LISTED RECORDS
=======
import Mathlib
import HarnessLib
import Summits.HubbardSuperconductivity.HubbardSuperconductivity.Theorems.KLProgrammeKLRegimeSectorSliceGramFatAnnulus
import Summits.HubbardSuperconductivity.HubbardSuperconductivity.Theorems.KLProgrammeH10TwoPointLimitFrameSectorCell

/-!
# Route `KLProgramme` — ENGINE item stmt-HubbardSuperconductivity-20437, class #6 / (E5-F)ₙ producer, route (M): M1 calibration, piece 1 —
# the SUPPORT COUNT of one isotropic multiplier at resolution `m` on an admissible frame (frequency window × thin shell in the sector cell,
# sagitta-free), the `∏_{j<3} #supp F̄_{m,ω_{j+1}}` factor of `fixedTupleL1_klIsoKernelAt_le_of_value_moments_counts`

Cell gate-hubbard-kl, seat hubbard-kl-k3c2-p2 (g11; owner-designate of M1 + M3 of route (M), pen (R59az)).  The M3 shape (`…EngineIsoBoxNearFar`, p574730) reads three support
counts `#{k : F̄_{m,ω}(k) ≠ 0}` of the iso family `klIsoFamily … K e₀ m`.  On an admissible frame (`B : BandBounds a b`, frame `C²` size `A` with `2A < Dt_min`, `μ` inside the
level range with margin `A + e₀`) the support sits in the time window `|ω| < Λ_m` times the thin shell `|e_K| < Λ_m` inside the sup-norm box of radius
`ρ_m = (Λ_m + s_max·Dt_min·(3 w_{2m}/4))/(Dt_min − 2A)` around the frame's Fermi point at the sector centre (`support_klIsoFamily`, `support_klIsoFamily_cell`), and the shell
is counted ALONG COORDINATE FIBRES (this lineage's `card_filter_shell_box_le`, p548755: area `Λ_m·ρ_m`, no sagitta `K₂ρ_m²` — at `ρ_m ≍ 150 Λ_m` the sagitta would cost a
factor `≍ 5000·4^{-m}` per leg):

* **`card_support_klIsoFamily_le`** — `#{k : F̄_{m,ω}(k) ≠ 0} ≤ (Λ_m β/π + 3)·2(ρ_m L/π + 1)·(8π(4+4A)/λ + 1)·(4Λ_m L/(πλ) + 2)`, uniformly in the sector `ω`, where `λ` is a
  coordinate-gradient floor of the frame band on the shell `|e_K| ≤ Λ_m` (from `GeomConstants` via `coord_floor_of_le_norm_gradient` in the engine's use); the two factors
  (time window `∝ β`, momentum cell `∝ L²·Λ_m·ρ_m`) are what the M1 calibration `ε·N_R·#supp/(βL²) = O(ρ³)` consumes.

Left to M1 proper: the product with the near count `N_R ≤ (2R/ε + 2)(2R + 2)²` (`card_spaceTimeBall_le_real`, p567688) at `R = ρ/Λ_m`, i.e. the dimensionless `c₀⁹ρ⁹`, and the
registered-binder instance (frame data from `FrameOK` as in `gram_softShaped_bgmFat_sharp_of_thresholds`).  Everything is proved; no definitions; nothing about the model is asserted.
References: BGM 2006 §2.5 (2.57), §2.7 (2.66)–(2.69) [cite: BenfattoGiulianiMastropietro2006].
-/

noncomputable section

namespace Summit.HubbardSuperconductivity.HubbardSuperconductivity.Theorems.EngineV8

set_option linter.dupNamespace false -- summit = problem name (single-conjunct summit), D-0017

open Set Finset Literature.MathematicalPhysics.QuantumLattice Literature.MathematicalPhysics.QuantumLattice.BandSectorCounting
open Literature.MathematicalPhysics.QuantumLattice.FermiRG Literature.Probability.LatticeModels Literature.Analysis.SpecialFunctions
open Summit.HubbardSuperconductivity.HubbardSuperconductivity.Theorems.DispersionFlow
open Summit.HubbardSuperconductivity.HubbardSuperconductivity.Theorems.KLRegimeSplit
open Summit.HubbardSuperconductivity.HubbardSuperconductivity.Theorems.KLProgrammeLegKernels
open Summit.HubbardSuperconductivity.HubbardSuperconductivity.Theorems.PerturbedFermiCurve
open Summit.HubbardSuperconductivity.HubbardSuperconductivity.Theorems.TorusFourierL2
open scoped Real Nat

section IsoSupport

open Classical

variable {L M : ℕ} [NeZero L] {a b : ℝ} (B : BandBounds a b) {K : TrigPolyC4v} {A : ℝ}
  (hA : ∀ p : Momentum, ∀ j ≤ 2, ‖iteratedFDeriv ℝ j (frameShift K) p‖ ≤ A) (hADt : 2 * A < B.Dtmin)
  {μ e₀ β : ℝ} (he : 0 < e₀) (hlo : a ≤ μ - A - e₀) (hhi : μ + A + e₀ ≤ b) (hβ : 0 < β) (m : ℕ)
  {lam : ℝ} (hlam : 0 < lam)
  (hgradK : ∀ p : Fin 2 → ℝ, |frameLevel μ K (WithLp.toLp 2 p)| ≤ klScale e₀ m →
    lam ≤ |fderiv ℝ (fun q : Fin 2 → ℝ => frameLevel μ K (WithLp.toLp 2 q)) p (Pi.single 0 1)| ∨
      lam ≤ |fderiv ℝ (fun q : Fin 2 → ℝ => frameLevel μ K (WithLp.toLp 2 q)) p (Pi.single 1 1)|)

include B hA hADt he hlo hhi hβ hlam hgradK in
/-- **SUPPORT COUNT OF ONE ISOTROPIC MULTIPLIER** (uniform in the sector `ω`): `#{k : F̄_{m,ω}(k) ≠ 0} ≤ (Λ_m β/π + 3)·2(ρ_m L/π + 1)·(8π(4+4A)/λ + 1)·(4Λ_m L/(πλ) + 2)`,
`ρ_m = (Λ_m + s_max·Dt_min·(3 w_{2m}/4))/(Dt_min − 2A)` — time window `|ω| < Λ_m` × thin shell `|e_K| < Λ_m` inside the sup-norm box of radius `ρ_m` around `p_F(θ_{2m,ω})`,
the shell counted along coordinate fibres (no sagitta). [cite: BenfattoGiulianiMastropietro2006, §2.7 (2.69)] -/
theorem card_support_klIsoFamily_le (ω : Fin (sectorCount (2 * m))) :
    ((((univ : Finset (FreqMomentum L M)).filter fun k => klIsoFamily L M β μ K e₀ m ω k ≠ 0).card : ℕ) : ℝ) ≤
      (klScale e₀ m * β / π + 3) *
        (2 * (((klScale e₀ m + B.smax * B.Dtmin * (3 * sectorWidth (2 * m) / 4)) / (B.Dtmin - 2 * A)) * L / π + 1) *
          ((8 * π * (4 + 4 * A) / lam + 1) * (4 * klScale e₀ m * L / (π * lam) + 2))) := by
  classical
  have hΛe := klScale_le_e0 he.le m
  have hlo' : a ≤ μ - A - klScale e₀ m := by linarith only [hlo, hΛe]
  have hhi' : μ + A + klScale e₀ m ≤ b := by linarith only [hhi, hΛe]
  have hA0 : 0 ≤ A := (norm_nonneg _).trans (hA 0 0 (by norm_num))
  have hDt : 0 < B.Dtmin - 2 * A := by linarith only [hADt]
  have hΛ0 : 0 < klScale e₀ m := by rw [klScale]; positivity
  set ρ₀ : ℝ := (klScale e₀ m + B.smax * B.Dtmin * (3 * sectorWidth (2 * m) / 4)) / (B.Dtmin - 2 * A) with hρ₀
  have hρ0 : 0 ≤ ρ₀ := by
    have := B.smax_pos; have := B.Dtmin_pos; have := sectorWidth_pos (2 * m)
    positivity
  set pF : Fin 2 → ℝ := klFermiPoint μ K (sectorCenter (2 * m) ω) with hpF
  set eK : (Fin 2 → ℝ) → ℝ := fun p => frameLevel μ K (WithLp.toLp 2 p) with heK
  set pt : TorusSite 2 L → (Fin 2 → ℝ) := fun k j => 2 * π * (((k j).valMinAbs : ℤ) : ℝ) / L with hpt
  have hpt_eq : ∀ k : TorusSite 2 L, pt k = torusCentredMomentum L k := by
    intro k; rw [torusCentredMomentum_eq_valMinAbs]; funext j; simp only [hpt]; ring
  -- the two one-variable predicates
  set P : MatsubaraIdx M → Prop := fun i => |matsubaraFreq β M i| ≤ klScale e₀ m with hP
  set Q : TorusSite 2 L → Prop := fun k => |eK (pt k)| ≤ klScale e₀ m ∧ ‖pt k - pF‖ ≤ ρ₀ with hQ
  -- the support is inside `P × Q`
  have hsub : ((univ : Finset (FreqMomentum L M)).filter fun k => klIsoFamily L M β μ K e₀ m ω k ≠ 0) ⊆
      (univ : Finset (FreqMomentum L M)).filter fun k => P k.1 ∧ Q k.2 := by
    intro k hk
    rw [mem_filter] at hk
    obtain ⟨-, hF⟩ := hk
    obtain ⟨he', hω, -⟩ := support_klIsoFamily L M he β μ K m ω k hF
    have heKk : eK (pt k.2) = nambuXiCT L μ K k.2 := by
      simp only [heK]; rw [hpt_eq, ← nambuXiCT_eq_frameLevel L μ K k.2]
    rw [mem_filter]
    refine ⟨mem_univ _, hω.le, ?_, ?_⟩
    · rw [heKk]; exact he'.le
    · -- the iso cell, coordinatewise, then the sup norm
      refine (pi_norm_le_iff_of_nonneg hρ0).2 fun i => ?_
      rw [Real.norm_eq_abs, Pi.sub_apply, hpt_eq]
      exact support_klIsoFamily_cell B hA hADt L M he β m hlo' hhi' ω k hF i
  -- the product count
  have hprod := card_filter_freqMomentum_eq (L := L) (M := M) P Q
  -- the time window
  have hT : ((((univ : Finset (MatsubaraIdx M)).filter P).card : ℝ)) ≤ klScale e₀ m * β / π + 3 :=
    card_filter_matsubaraFreq_le hβ hΛ0.le _ fun i hi => (mem_filter.1 hi).2
  -- the thin shell inside the box, along fibres
  have hX : ((((univ : Finset (TorusSite 2 L)).filter Q).card : ℝ)) ≤
      2 * (ρ₀ * L / π + 1) * ((8 * π * (4 + 4 * A) / lam + 1) * (4 * klScale e₀ m * L / (π * lam) + 2)) := by
    refine card_filter_shell_box_le L (contDiff_frameBand μ K) (by positivity : (0 : ℝ) < 4 + 4 * A)
      (norm_iteratedFDeriv_two_frameBand_le hA μ) hΛ0.le hlam hρ0 pF _ (fun k hk => (mem_filter.1 hk).2) fun k hk => ?_
    exact hgradK (pt k) (mem_filter.1 hk).2.1
  calc _ ≤ ((((univ : Finset (FreqMomentum L M)).filter fun k => P k.1 ∧ Q k.2).card : ℕ) : ℝ) := by exact_mod_cast Finset.card_le_card hsub
    _ = (((univ : Finset (MatsubaraIdx M)).filter P).card : ℝ) * (((univ : Finset (TorusSite 2 L)).filter Q).card : ℝ) := by
        rw [hprod]; push_cast; ring
    _ ≤ _ := mul_le_mul hT hX (Nat.cast_nonneg _) (by positivity)

end IsoSupport

/-! ## §2 (appended) The per-leg calibration factor `ε·N_R·#supp/(βL²)` of the M3 shape -/

section Calibration

open Classical

variable {L M : ℕ} [NeZero L] {a b : ℝ} (B : BandBounds a b) {K : TrigPolyC4v} {A : ℝ}
  (hA : ∀ p : Momentum, ∀ j ≤ 2, ‖iteratedFDeriv ℝ j (frameShift K) p‖ ≤ A) (hADt : 2 * A < B.Dtmin)
  {μ e₀ β : ℝ} (he : 0 < e₀) (hlo : a ≤ μ - A - e₀) (hhi : μ + A + e₀ ≤ b) (hβ : 0 < β) (m : ℕ)
  {lam : ℝ} (hlam : 0 < lam)
  (hgradK : ∀ p : Fin 2 → ℝ, |frameLevel μ K (WithLp.toLp 2 p)| ≤ klScale e₀ m →
    lam ≤ |fderiv ℝ (fun q : Fin 2 → ℝ => frameLevel μ K (WithLp.toLp 2 q)) p (Pi.single 0 1)| ∨
      lam ≤ |fderiv ℝ (fun q : Fin 2 → ℝ => frameLevel μ K (WithLp.toLp 2 q)) p (Pi.single 1 1)|)

include B hA hADt he hlo hhi hβ hlam hgradK in
/-- **The support count per unit space-time volume**: `#{F̄_{m,ω} ≠ 0}/(βL²) ≤ (Λ_m/π + 3/β)·2(ρ_m/π + 1/L)·(8π(4+4A)/λ + 1)·(4Λ_m/(πλ) + 2/L)`
(`card_support_klIsoFamily_le` divided by `βL²`). -/
theorem card_support_klIsoFamily_div_le (ω : Fin (sectorCount (2 * m))) :
    ((((univ : Finset (FreqMomentum L M)).filter fun k => klIsoFamily L M β μ K e₀ m ω k ≠ 0).card : ℕ) : ℝ) / (β * (L : ℝ) ^ 2) ≤
      (klScale e₀ m / π + 3 / β) *
        (2 * (((klScale e₀ m + B.smax * B.Dtmin * (3 * sectorWidth (2 * m) / 4)) / (B.Dtmin - 2 * A)) / π + 1 / L) *
          ((8 * π * (4 + 4 * A) / lam + 1) * (4 * klScale e₀ m / (π * lam) + 2 / L))) := by
  have hL : (0 : ℝ) < (L : ℝ) := Nat.cast_pos.2 (NeZero.pos L)
  have h := card_support_klIsoFamily_le (L := L) (M := M) B hA hADt he hlo hhi hβ m hlam hgradK ω
  rw [div_le_iff₀ (by positivity)]
  refine h.trans (le_of_eq ?_)
  field_simp

include B hA hADt he hlo hhi hβ hlam hgradK in
/-- **The same, simplified under mild thresholds** (`π/β ≤ Λ_m`, i.e. `m ≤ n_β`; `L` large against `π/ρ_m` and `πλ/(2Λ_m)`):
`#{F̄_{m,ω} ≠ 0}/(βL²) ≤ (128/(π³λ))·(8π(4+4A)/λ + 1)·ρ_m·Λ_m²` — (cell length `ρ_m ≍ Λ_m`) × (shell thickness `Λ_m`) × (time window `Λ_m`, per unit `β`): the
scale-covariant shape `≍ Λ_m³` that the near count `ε·N_R ≍ (ρ/Λ_m)³` compensates. -/
theorem card_support_klIsoFamily_div_le_simple (ω : Fin (sectorCount (2 * m))) (hβΛ : π / β ≤ klScale e₀ m)
    (hL1 : π ≤ ((klScale e₀ m + B.smax * B.Dtmin * (3 * sectorWidth (2 * m) / 4)) / (B.Dtmin - 2 * A)) * L)
    (hL2 : π * lam ≤ 2 * klScale e₀ m * L) :
    ((((univ : Finset (FreqMomentum L M)).filter fun k => klIsoFamily L M β μ K e₀ m ω k ≠ 0).card : ℕ) : ℝ) / (β * (L : ℝ) ^ 2) ≤
      128 / (π ^ 3 * lam) * (8 * π * (4 + 4 * A) / lam + 1) *
        (((klScale e₀ m + B.smax * B.Dtmin * (3 * sectorWidth (2 * m) / 4)) / (B.Dtmin - 2 * A)) * klScale e₀ m ^ 2) := by
  have hL : (0 : ℝ) < (L : ℝ) := Nat.cast_pos.2 (NeZero.pos L)
  have hπ := Real.pi_pos
  have hA0 : 0 ≤ A := (norm_nonneg _).trans (hA 0 0 (by norm_num))
  have hDt : 0 < B.Dtmin - 2 * A := by linarith only [hADt]
  have hΛ0 : 0 < klScale e₀ m := by rw [klScale]; positivity
  set Λ := klScale e₀ m with hΛdef
  set ρ₀ : ℝ := (klScale e₀ m + B.smax * B.Dtmin * (3 * sectorWidth (2 * m) / 4)) / (B.Dtmin - 2 * A) with hρ₀
  have hρ0 : 0 < ρ₀ := by
    have := B.smax_pos; have := B.Dtmin_pos; have := sectorWidth_pos (2 * m)
    positivity
  set Kf : ℝ := 8 * π * (4 + 4 * A) / lam + 1 with hKf
  have hKf0 : 0 < Kf := by rw [hKf]; positivity
  have h := card_support_klIsoFamily_div_le (L := L) (M := M) B hA hADt he hlo hhi hβ m hlam hgradK ω
  -- the three factor bounds
  have h1 : Λ / π + 3 / β ≤ 4 * Λ / π := by
    have : 3 / β ≤ 3 * Λ / π := by
      rw [div_le_div_iff₀ hβ hπ]
      have := (div_le_iff₀ hβ).1 hβΛ
      nlinarith [this]
    have e : 4 * Λ / π = Λ / π + 3 * Λ / π := by ring
    linarith [this, e]
  have h2 : 2 * (ρ₀ / π + 1 / L) ≤ 4 * ρ₀ / π := by
    have : 1 / (L : ℝ) ≤ ρ₀ / π := by rw [div_le_div_iff₀ hL hπ]; linarith [hL1]
    have e : 4 * ρ₀ / π = 2 * (ρ₀ / π + ρ₀ / π) := by ring
    linarith [this, e]
  have h3 : 4 * Λ / (π * lam) + 2 / L ≤ 8 * Λ / (π * lam) := by
    have : 2 / (L : ℝ) ≤ 4 * Λ / (π * lam) := by
      rw [div_le_div_iff₀ hL (by positivity)]; nlinarith [hL2]
    have e : 8 * Λ / (π * lam) = 4 * Λ / (π * lam) + 4 * Λ / (π * lam) := by ring
    linarith [this, e]
  have h10 : 0 ≤ Λ / π + 3 / β := by positivity
  have h20 : 0 ≤ 2 * (ρ₀ / π + 1 / L) := by positivity
  have h30 : 0 ≤ 4 * Λ / (π * lam) + 2 / L := by positivity
  calc _ ≤ (Λ / π + 3 / β) * (2 * (ρ₀ / π + 1 / L) * (Kf * (4 * Λ / (π * lam) + 2 / L))) := h
    _ ≤ (4 * Λ / π) * ((4 * ρ₀ / π) * (Kf * (8 * Λ / (π * lam)))) := by
        refine mul_le_mul h1 (mul_le_mul h2 (mul_le_mul_of_nonneg_left h3 hKf0.le) (by positivity) (by positivity)) (by positivity)
          (by positivity)
    _ = 128 / (π ^ 3 * lam) * Kf * (ρ₀ * Λ ^ 2) := by
        field_simp
        ring

/-- **The near coefficient of the M3 shape factorises per leg**: `ε³·N_R³·(∏_{j<3} S_j)/(βL²)³ = ∏_{j<3} (ε·N_R·S_j/(βL²))`. -/
theorem near_coefficient_eq_prod (ε NR β : ℝ) (L : ℕ) (S : Fin 3 → ℝ) :
    ε ^ 3 * NR ^ 3 * (∏ j, S j) / (β * (L : ℝ) ^ 2) ^ 3 = ∏ j, (ε * NR * S j / (β * (L : ℝ) ^ 2)) := by
  rw [Fin.prod_univ_three, Fin.prod_univ_three]
  ring

/-- **The time weight times the near count**: with `N_R ≤ (2R/ε + 2)(2R + 2)²` (`card_spaceTimeBall_le_real`), `ε·N_R ≤ (2R + 2ε)(2R + 2)²` (`ε > 0`). -/
theorem eps_mul_nearCount_le {ε NR R : ℝ} (hε : 0 < ε) (hN : NR ≤ (2 * R / ε + 2) * (2 * R + 2) ^ 2) :
    ε * NR ≤ (2 * R + 2 * ε) * (2 * R + 2) ^ 2 := by
  have h := mul_le_mul_of_nonneg_left hN hε.le
  have e : ε * ((2 * R / ε + 2) * (2 * R + 2) ^ 2) = (2 * R + 2 * ε) * (2 * R + 2) ^ 2 := by
    field_simp
  linarith [h, e]

end Calibration

end Summit.HubbardSuperconductivity.HubbardSuperconductivity.Theorems.EngineV8

end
=======
WHAT THE TASK REQUIRES
Would you print, exactly as written, every line above from the one holding "are what the" through the one holding "Left to M1 proper: the", with both included and no other lines?

SOLUTION
  (time window `∝ β`, momentum cell `∝ L²·Λ_m·ρ_m`) are what the M1 calibration `ε·N_R·#supp/(βL²) = O(ρ³)` consumes.

Left to M1 proper: the product with the near count `N_R ≤ (2R/ε + 2)(2R + 2)²` (`card_spaceTimeBall_le_real`, p567688) at `R = ρ/Λ_m`, i.e. the dimensionless `c₀⁹ρ⁹`, and the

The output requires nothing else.